There is no way of knowing the students’ reactions to these pleasantries. State TV showed them laughing and enjoying the show; La7, the independent TV channel, showed other students with stony faces. In itself that is a story, but what is also intriguing is to try to unravel what may lie behind these three pranks, worthy of Batman’s nemesis The Joker. One might put down the first as a way of showing that, to a man of such power and wealth, anything is permitted, including insulting his host in public; and in a leaked phone tap we hear the Premier actually saying that he is “Jesus,” in the sense that he can do whatever he wants. And why not? Consider the Corriere della Sera report of March 9 in which Berlusconi’s expenditures for the year 2010 amount to Euros 34 million ($50 million, give or take a million), including Euros 562,000 as gifts to fourteen young ladies and a mere Euros 20,000 to the mother of Noemi Letizia, the Neapolitan girl whose eighteenth birthday celebration Berlusconi attended in 2009.

The second jest—showing a dumb German trumped in seduction by a suave Italian—just might reflect the fact that the German government has been in the lead in attacking the Italian position on immigration. Interior Minister Roberto Maroni has called for issuing a six-month residence permit to the circa 23,000 individuals who have crossed to Italy from Tunisia since mid-January. Because most of the arrivals are not expected to remain in Italy, but go to Germany and France, the Northern European countries are calling this unfair play since it permits the migrants to travel throughout the countries who are co-signers of the Schengen Treaty. In other words, the Italian-issued permits, which would allow the bearer to travel beyond Italy, is a virtual invitation to the migrants to go elsewhere. Minister Maroni has protested against the “total refusal to cooperate” by Italy’s neighbors and the European Union whereas, to quote a headline in Der Spiegel, “Italy Seeks to Pass Problem on to EU Partners.”

The sense of the third joke, an obviously jesting invitation to the female winners of the academic awards, is much clearer. Again and again the Premier has been making public references to bunga bunga, as the parties in the wee hours of the morning in his various homes have been called. By repetition—by making the word more familiar—he removes it sting. Repetition sanitizes bunga bunga.

The same prize-giving took a turn for the serious when Berlusconi said, not for the first time, that the Italian Constitution of 1948 needs revising. Just a year ago he had proposed changing the Constitution by referendum so that he would have greater powers as head of the Council of Ministers “directly elected” by the people. This may not be necessary: in two years time a new president of Italy will be elected, and Berlusconi—scandal or not, jokes or not—remains a candidate.

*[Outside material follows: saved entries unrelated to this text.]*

import Summits.HubbardSuperconductivity.HubbardSuperconductivity.Theorems.AnisotropyChordTransferFibre3FinXC2Eval
import Summits.HubbardSuperconductivity.HubbardSuperconductivity.Theorems.AnisotropyChordTransferFibre3FinXC2P21x
import Summits.HubbardSuperconductivity.HubbardSuperconductivity.Theorems.AnisotropyChordTransferFibre3FinXC2P21y

/-!
# Route `AnisotropyChord` / H0 rotor rung: FIN XBC2 combined (rows `N₁` + C) certificate at `L = 21` — cell facts, part `x`

Kernel facts `xbcCellAny2 21 (49/50) 20 la lb (c, bn) = true` (evaluator `…FinXC2Eval` on `…FinXB2Eval`, point wedges rewritten to certified literal tables `…FinXC2P21*`) for 1 λ-cell(s)
(`…FinXC2Eval.xbcCheck2`; cell design: g5 `xbc_design.py` (≤ 2.5 % cells, b = bn/20 ≥ 1.04·b_cell), mirrors `xb_mirror.py`/`xc_mirror.py`); assembled in `…FinXC2TwentyOne`.
Prover seat `hubbard-h0-rotor-p3` g6; helper for piece A = stmt-HubbardSuperconductivity-23918 of rung 19089 (`--supports`, helper class).
WHAT THIS IS NOT: nothing here proves superconductivity in the Hubbard model (rotor TARGET as worded stays FALSE, g15 verdict); kernel facts for the FIN certificate of TWO hypotheses (rows `N₁`, C) of ONE conditional reduction.  Tree imports only; no sorry, no new axioms.
-/

set_option linter.dupNamespace false

namespace Summit.HubbardSuperconductivity.HubbardSuperconductivity.Theorems.AnisotropyChord.Transfer.Fibre3

namespace FinXB

set_option maxHeartbeats 4000000 in
/-- kernel fact: cell 38 at `L = 21` (certified, (c, bn) = ((11/20 : ℚ), 12)). [folklore] -/
theorem xbc2c21_38 : xbcCellAny2 21 (49/50 : ℚ) 20 311364509355185 319148622089065 ((11/20 : ℚ), (12 : ℕ)) = true := by
  unfold xbcCellAny2
  rw [twc21_23_eq, twc21_24_eq]
  decide +kernel

end FinXB

end Summit.HubbardSuperconductivity.HubbardSuperconductivity.Theorems.AnisotropyChord.Transfer.Fibre3
namespace Literature.MathematicalPhysics.QuantumFieldTheory.Balaban1983to89.B9Cor35GDirAtCubeLetters

open Literature.MathematicalPhysics.QuantumFieldTheory.Balaban1983to89
open Literature.MathematicalPhysics.QuantumFieldTheory.Balaban1983to89.B6RandomWalk (HasMajorant BlockSupp hasMajorant_mono Ineq261 c1_nonneg)
open Literature.MathematicalPhysics.QuantumFieldTheory.Balaban1983to89.B9Thm34Ext (toB6)
open Literature.MathematicalPhysics.QuantumFieldTheory.Balaban1983to89.B9Ineq347 (ScaleTransfer)
open Literature.MathematicalPhysics.QuantumFieldTheory.Balaban1983to89.B9Eq352DivFormLetters (conj conj_apply)
open Literature.MathematicalPhysics.QuantumFieldTheory.Balaban1983to89.B6KLevelCensusIndexV1 (KIdx)
open Literature.MathematicalPhysics.QuantumFieldTheory.Balaban1983to89.B6Cover236MultiLevelBlocks (cubes)
open Literature.MathematicalPhysics.QuantumFieldTheory.Balaban1983to89.B6GlobalChartV1L0 (blkV1)
open Literature.MathematicalPhysics.QuantumFieldTheory.Balaban1983to89.B9CubeLettersOpsL0 (cubeFamY)
open Literature.MathematicalPhysics.QuantumFieldTheory.Balaban1983to89.B9CubeLettersBondOpsL0 (BlkCubeY QCubeY QsCubeY aCubeY)
open Literature.MathematicalPhysics.QuantumFieldTheory.Balaban1983to89.B9CubeGeometryInputs (geoCK geoCK_len_pos geoCK_dist_axioms)
open Literature.MathematicalPhysics.QuantumFieldTheory.Balaban1983to89.B9Cor35GCubeInputsAtOne (blkBK DK LapK)
open Literature.MathematicalPhysics.QuantumFieldTheory.Balaban1983to89.B9Cor36GpCubeEntriesAtV (conj_add')
open Literature.MathematicalPhysics.QuantumFieldTheory.Balaban1983to89.B9Cor35GAtCubeLetters (kappa385d kappa385d_nonneg ineq385_op_dirs lapPieceK)
open Literature.MathematicalPhysics.QuantumFieldTheory.Balaban1983to89.B9Cor35GCubeAvgPiece (avgPieceK)
open Literature.MathematicalPhysics.QuantumFieldTheory.Balaban1983to89.B9Cor35GDirInputsAtOne (DadK GdK GiK)
open Literature.MathematicalPhysics.QuantumFieldTheory.Balaban1983to89.B9Cor35GDirGStep (VdK VdK_eq projK projK_mul_projK gStep_dirB gStep_dirB_rows)
open Literature.MathematicalPhysics.QuantumFieldTheory.Balaban1983to89.Node00 (SiteY FBondY CfgY BondParY toKT liftOpY parBY hessY gradY divY)
open Literature.MathematicalPhysics.QuantumFieldTheory.Balaban1983to89.Node00.OpsYLocalInverse (dirPadY dirInvY)
open Literature.MathematicalPhysics.QuantumFieldTheory.Balaban1983to89.Node00.OpsYCubeDirInverseBond (indProjY indProjY_apply indProjY_mul_dirInvY dirInvY_mul_indProjY)
open Literature.MathematicalPhysics.QuantumFieldTheory.Balaban1983to89.Node00.OpsYCubeProjectionG (DPDsDirCubeY)
open scoped Matrix

variable {d ℓ : ℕ} {hd : 1 ≤ d + 1} {hL : Odd (ℓ + 1) ∧ 1 < ℓ + 1} {b₀ b₁ : ℝ}

/-! ## §1  Compression by `𝟙_B♯` costs nothing in the majorant calculus -/

section Compression

variable {𝔸 : Type} [NormedRing 𝔸] [NormedAlgebra ℂ 𝔸] [CompleteSpace 𝔸]
variable {ι : Type} [Fintype ι] (b : Module.Basis ι ℝ 𝔸)
variable (i : KIdx d ℓ hd hL b₀ b₁) (q : ↥(cubes (toKT i).D.toDomains))

omit [CompleteSpace 𝔸] in
/-- `𝟙_B♯` acts coordinatewise: `(𝟙♯ μ)(b, j) = [b ∈ B]·μ(b, j)`. [cite: Balaban1985BackgroundPropagators, p.394 («Ω₀ denotes a characteristic function»), bookkeeping] -/
theorem projK_apply (B : Finset (FBondY i)) (μ : FBondY i × ι → ℝ) (p : FBondY i × ι) :
    projK b i B μ p = if p.1 ∈ B then μ p else 0 := by
  rw [projK, conj_apply, LinearMap.restrictScalars_apply, indProjY_apply]
  split_ifs with h
  · rw [← B9Eq352DivFormLetters.coordEquiv_apply, LinearEquiv.apply_symm_apply]
  · simp

omit [CompleteSpace 𝔸] in
/-- ★ **LEFT COMPRESSION KEEPS A BLOCK MAJORANT**: `X ≺ K ⇒ 𝟙♯·X ≺ K` (the compression only zeroes entries). [cite: Balaban1984PropagatorsII, (2.51) p.232; Balaban1985BackgroundPropagators, p.394, bookkeeping] -/
theorem hasMajorant_projK_mul (B : Finset (FBondY i)) (Rr : ℝ) (H : Prop) {X : Module.End ℝ (FBondY i × ι → ℝ)} {K : BlkCubeY i q → BlkCubeY i q → ℝ}
    (hX : HasMajorant (g := toB6 (geoCK i q) Rr H) (blkBK i q) X K) :
    HasMajorant (g := toB6 (geoCK i q) Rr H) (blkBK i q) (projK b i B * X) K := by
  intro y' μ C hμ p
  have h := hX y' μ C hμ p
  rw [Module.End.mul_apply, projK_apply]
  split_ifs
  · exact h
  · rw [abs_zero]; exact le_trans (abs_nonneg _) h

variable (T₁ : (FBondY i → 𝔸) →ₗ[ℂ] (FBondY i → 𝔸)) (B : Finset (FBondY i))

omit [CompleteSpace 𝔸] in
/-- `𝟙♯·GiK = GiK`. [cite: Balaban1985BackgroundPropagators, p.394 («Ω₀G′ = G′»), bookkeeping] -/
theorem projK_mul_GiK : projK b i B * GiK b i T₁ B = GiK b i T₁ B := by
  rw [projK, GiK, ← B9Eq352DivFormLetters.conj_mul, Module.End.mul_eq_comp, ← LinearMap.restrictScalars_comp, ← Module.End.mul_eq_comp, indProjY_mul_dirInvY]

omit [CompleteSpace 𝔸] in
/-- `GiK·𝟙♯ = GiK`. [cite: Balaban1985BackgroundPropagators, p.394, bookkeeping] -/
theorem GiK_mul_projK : GiK b i T₁ B * projK b i B = GiK b i T₁ B := by
  rw [projK, GiK, ← B9Eq352DivFormLetters.conj_mul, Module.End.mul_eq_comp, ← LinearMap.restrictScalars_comp, ← Module.End.mul_eq_comp, dirInvY_mul_indProjY]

After the first three votes, when a two-thirds majority is required, he would need only a simple majority in Parliament. There is little reason to believe he cannot achieve this, and in fact this week Berlusconi boasted that his government will soon control 330 deputies in the 617-member lower house of Parliament.

He may well be right. Showing how the winds are blowing, on April 5 Parliament was to vote on whether or not on the night of May 27, 2010, the Premier literally believed that “Ruby Rubacuori” (the teenaged Moroccan party girl) was of age and also the niece of the now deposed Egyptian leader Mubarak. This vote was extremely important, for Milan magistrates are trying to nail Berlusconi on charges of having had sex with a minor and for abuse of his authority by intervening when the notorious Ruby was detained by police after being charged with theft. Berlusconi’s defense is that the girl lied about her age and that he intervened, not for personal reasons, but for reasons of statecraft. He and/or his office phoned the Milan central police headquarters seven times that night only because he wanted to avoid an international incident with Egypt. This two-pronged defensive strategy, which depends upon Ruby’s lying, a has been widely mocked since it makes the Premier sound uniquely stupid, which he is not.

But never mind. Three hundred fourteen deputies voted with the Premier, who won by a comfortable twelve-vote margin, in what may be a sign of things to come.